▶ _Aim of the task_:
Please print the entries below exactly, from the line with "provable stub of" through the line with "non-degenerate pointwise limit);", including both of those lines and leaving out all others.
==== Data shown ====
import Summits.CriticalPhenomena.Ising3DConformalLimit.Theses.PerfectScreening
import Summits.CriticalPhenomena.Ising3DConformalLimit.Theses.AnomalousForcesInteraction
import Summits.CriticalPhenomena.Ising3DConformalLimit.Theses.IsingEuclidUpgrade
import Summits.CriticalPhenomena.Ising3DConformalLimit.Theorems.GaussianLimitNotScreened.Negative.Reformulation
import Summits.CriticalPhenomena.Ising3DConformalLimit.Theorems.PerfectScreeningGaussianLimitNotScreenedHalfOneReduction
import HarnessLib

/-!
# Crux `GaussianLimitNotScreened` (stmt-CriticalPhenomena-13886): items-level wiring (lead c3)

THEOREM-ONLY file (line lead prover-line-stmt-CriticalPhenomena-13886-c3-0, 2026-08-16). After four lead seats every
provable stub of the three planned lines is a tree theorem and what is left of the crux is exactly its two halves
(`GaussianLimitNotScreenedNegative.crux_iff_half_and_amplitude`): half (I) "every non-degenerate Möbius-covariant
pointwise scaling limit of `criticalCorr 3` with `U₄ ≡ 0` has `Δ = 1/2`" and half (II) "at `Δ = 1/2` the renormalisation
is canonical along a subsequence, `ρ(1/m)²/m ↛ ∞`". This file records, kernel-checked and BY NAME, how the crux sits
among the EXISTING items of the sub-problem — the data the route's kill criterion (d) asks for:

* `gaussianLimitNotScreened_of_r4NonGaussian` — the crux is implied outright (by vacuity) by item
  stmt-CriticalPhenomena-0636 `IsingEuclidUpgrade.IsingEuclidUpgradeR4NonGaussian` (non-triviality of every
  non-degenerate pointwise limit);
* `halfOne_of_gaussianLimitIsFree` — half (I) is item stmt-CriticalPhenomena-2601
  `AnomalousForcesInteraction.GaussianLimitIsFree` restricted to Möbius-covariant limits (Möbius ⇒ translation
  invariant + scale covariant), verbatim;
* `stub_cruxOfFreeAndAmplitude` (registered bookkeeping statement of the crux) — crux ⟸ item 2601 ∧ half (II), where
  half (II) is the registered open stub D `stub_amplitudeAtHalf` of line single-layer-linear-regression verbatim;
* `gaussianLimitNotScreened_of_gaussianLimitIsFree_of_isingCapacityAxial` — crux ⟸ item 2601 ∧ crux
  stmt-CriticalPhenomena-13885's registered open stub `stub_isingCapacityAxial` (through the landed
  `amplitudeAtHalf_of_isingCapacityAxial'`);
* `halfOne_and_amplitude_of_crux` — conversely the crux implies both halves (the landed equivalence, restated in the
  coordinates used here), so on Möbius limits the crux is EXACTLY (2601 ∧ D).

No new mathematics: pure logic over landed theorems. References: C. M. Newman, Commun. Math. Phys. 41 (1975);
M. Aizenman, Commun. Math. Phys. 86 (1982).
-/

noncomputable section

namespace Summit.CriticalPhenomena.Ising3DConformalLimit.Cruxes.GaussianLimitNotScreened.SingleLayerLinearRegression

open MeasureTheory Filter Topology
open Literature.Probability.LatticeModels
open Summit.CriticalPhenomena.Ising3DConformalLimit.GaussianLimitNotScreenedNegative (screened_iff_renorm
  crux_iff_half_and_amplitude)

/-- **The crux by vacuity from item stmt-CriticalPhenomena-0636** (`IsingEuclidUpgradeR4NonGaussian`: every
non-degenerate pointwise scaling limit of `criticalCorr 3` has `U₄ ≢ 0`): then the hypotheses of the crux are
contradictory. So r4 of route PerfectScreening is dominated by the non-triviality crux of route IsingEuclidUpgrade.
[cite: Aizenman1982, §1] -/
theorem gaussianLimitNotScreened_of_r4NonGaussian
    (h : Summit.CriticalPhenomena.Ising3DConformalLimit.Theses.IsingEuclidUpgrade.IsingEuclidUpgradeR4NonGaussian) :
    Summit.CriticalPhenomena.Ising3DConformalLimit.Theses.PerfectScreening.GaussianLimitNotScreened := by
  intro ρ Δ S hρ hlim hnd _ hU4 _
  exact hU4 (h ρ S hρ hlim hnd)

/-- **Half (I) is item stmt-CriticalPhenomena-2601 on Möbius limits**: `GaussianLimitIsFree` (a Gaussian
translation-invariant scale-covariant non-degenerate pointwise limit of `criticalCorr 3` has `Δ = 1/2`) gives half (I)
verbatim, since Möbius covariance contains translation invariance and scale covariance. [cite: Kotani1973, Theorem 2] -/
theorem halfOne_of_gaussianLimitIsFree
    (hfree : Summit.CriticalPhenomena.Ising3DConformalLimit.Theses.AnomalousForcesInteraction.GaussianLimitIsFree) :
    ∀ (ρ : ℝ → ℝ) (Δ : ℝ) (S : CorrFamily 3), (∀ δ ∈ Set.Ioc (0:ℝ) 1, 0 < ρ δ) →
      HasPointwiseScalingLimit (criticalCorr 3) ρ S → IsNondegenerateTwoPoint S →
      IsMoebiusCovariant Δ S → ¬ HasNontrivialU4 S → Δ = 1 / 2 :=
  fun ρ Δ S hρ hlim hnd hMo hU4 =>
    hfree ρ Δ S hρ hlim hnd hMo.isEuclideanInvariant.1 hMo.isScaleCovariant hU4

/-- **The crux from item stmt-CriticalPhenomena-2601 and half (II)** (registered bookkeeping statement
`stub_cruxOfFreeAndAmplitude` of the crux): `GaussianLimitIsFree` settles half (I) (`halfOne_of_gaussianLimitIsFree`),
so `Δ = 1/2`; perfect screening then forces `ρ(1/m)²/m → ∞` (landed `screened_iff_renorm`), which half (II) — the
registered open stub D `stub_amplitudeAtHalf` of line single-layer-linear-regression, taken verbatim as the second
hypothesis — forbids. Conditional on both hypotheses (item 2601 is open; D is open). [cite: Newman1975Gaussian, Theorem 3] -/
theorem stub_cruxOfFreeAndAmplitude :
    Summit.CriticalPhenomena.Ising3DConformalLimit.Theses.AnomalousForcesInteraction.GaussianLimitIsFree →
    (∀ (ρ : ℝ → ℝ) (S : CorrFamily 3), (∀ δ ∈ Set.Ioc (0:ℝ) 1, 0 < ρ δ) →
      HasPointwiseScalingLimit (criticalCorr 3) ρ S → IsNondegenerateTwoPoint S →
      IsMoebiusCovariant (1/2) S → ¬ HasNontrivialU4 S →
      ¬ Tendsto (fun m : ℕ => ρ (1 / m) ^ 2 / m) atTop atTop) →
    Summit.CriticalPhenomena.Ising3DConformalLimit.Theses.PerfectScreening.GaussianLimitNotScreened := by
  intro hfree hD ρ Δ S hρ hlim hnd hMo hU4 hscr
  have hΔ : Δ = 1 / 2 := halfOne_of_gaussianLimitIsFree hfree ρ Δ S hρ hlim hnd hMo hU4
  subst hΔ
  exact hD ρ S hρ hlim hnd hMo hU4 ((screened_iff_renorm hlim hnd).1 hscr)

section Axial

open Summit.CriticalPhenomena.Ising3DConformalLimit.Cruxes.IsingEuclidUpgradeR4NonGaussian.FreeCovarianceDeltaDichotomy
  (boxG)
open Summit.CriticalPhenomena.Ising3DConformalLimit.Cruxes.GaussianLimitNotScreened.KaramataAmplitudeBlindMerging
  (IsSpreadDefect defectG)

/-- **The crux from item stmt-CriticalPhenomena-2601 and crux stmt-CriticalPhenomena-13885's registered open stub
`stub_isingCapacityAxial`** (axial Ising capacity at one exponent `s < 2`, written out verbatim as the second
hypothesis): the latter gives half (II) by the landed `amplitudeAtHalf_of_isingCapacityAxial'` (Aizenman's criterion
at the axial quadruple). So the crux hangs on two NAMED open statements that already live elsewhere on the ledger.
[cite: Aizenman1982, §1] -/
theorem gaussianLimitNotScreened_of_gaussianLimitIsFree_of_isingCapacityAxial
    (hfree : Summit.CriticalPhenomena.Ising3DConformalLimit.Theses.AnomalousForcesInteraction.GaussianLimitIsFree)
    (hcap : ∃ s : ℝ, 0 < s ∧ s < 2 ∧ ∀ K lam nu : ℝ, 0 < K → 0 < lam → 0 < nu →
      ∃ c' : ℝ, 0 < c' ∧ c' ≤ 1 ∧ ∃ R₀ : ℝ, ∀ c e : Site 3, (∀ j : Fin 3, j ≠ 0 → e j = c j) →
        R₀ ≤ ‖c - e‖ → ∀ᶠ L : ℕ in atTop, ∀ C : Finset (Site 3), c ∉ C → e ∉ C →
          IsSpreadDefect s K lam nu c e C → defectG L C c e ≤ (1 - c') * boxG L c e) :
    Summit.CriticalPhenomena.Ising3DConformalLimit.Theses.PerfectScreening.GaussianLimitNotScreened :=
  stub_cruxOfFreeAndAmplitude hfree (amplitudeAtHalf_of_isingCapacityAxial' hcap)

end Axial

/-- **Conversely, the crux implies both halves** (the landed `crux_iff_half_and_amplitude`, read left to right and
restated in this file's coordinates): half (I) for every `Δ`, and half (II) at `Δ = 1/2`. Together with
`stub_cruxOfFreeAndAmplitude`: on Möbius-covariant limits the crux is exactly (item 2601's conclusion) ∧ (stub D).
[cite: Newman1975Gaussian, Theorem 3] -/
theorem halfOne_and_amplitude_of_crux
    (h : Summit.CriticalPhenomena.Ising3DConformalLimit.Theses.PerfectScreening.GaussianLimitNotScreened) :
    (∀ (ρ : ℝ → ℝ) (Δ : ℝ) (S : CorrFamily 3), (∀ δ ∈ Set.Ioc (0:ℝ) 1, 0 < ρ δ) →
      HasPointwiseScalingLimit (criticalCorr 3) ρ S → IsNondegenerateTwoPoint S →
      IsMoebiusCovariant Δ S → ¬ HasNontrivialU4 S → Δ = 1 / 2) ∧
    (∀ (ρ : ℝ → ℝ) (S : CorrFamily 3), (∀ δ ∈ Set.Ioc (0:ℝ) 1, 0 < ρ δ) →
      HasPointwiseScalingLimit (criticalCorr 3) ρ S → IsNondegenerateTwoPoint S →
      IsMoebiusCovariant (1/2) S → ¬ HasNontrivialU4 S →
      ¬ Tendsto (fun m : ℕ => ρ (1 / m) ^ 2 / m) atTop atTop) := by
  have h' := crux_iff_half_and_amplitude.1 h
  exact ⟨fun ρ Δ S hρ hlim hnd hMo hU4 => (h' ρ Δ S hρ hlim hnd hMo hU4).1,
    fun ρ S hρ hlim hnd hMo hU4 => (h' ρ (1/2) S hρ hlim hnd hMo hU4).2⟩

end Summit.CriticalPhenomena.Ising3DConformalLimit.Cruxes.GaussianLimitNotScreened.SingleLayerLinearRegression

end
====
▶ _Response to the exercise_:
provable stub of the three planned lines is a tree theorem and what is left of the crux is exactly its two halves
(`GaussianLimitNotScreenedNegative.crux_iff_half_and_amplitude`): half (I) "every non-degenerate Möbius-covariant
pointwise scaling limit of `criticalCorr 3` with `U₄ ≡ 0` has `Δ = 1/2`" and half (II) "at `Δ = 1/2` the renormalisation
is canonical along a subsequence, `ρ(1/m)²/m ↛ ∞`". This file records, kernel-checked and BY NAME, how the crux sits
among the EXISTING items of the sub-problem — the data the route's kill criterion (d) asks for:

* `gaussianLimitNotScreened_of_r4NonGaussian` — the crux is implied outright (by vacuity) by item
  stmt-CriticalPhenomena-0636 `IsingEuclidUpgrade.IsingEuclidUpgradeR4NonGaussian` (non-triviality of every
  non-degenerate pointwise limit);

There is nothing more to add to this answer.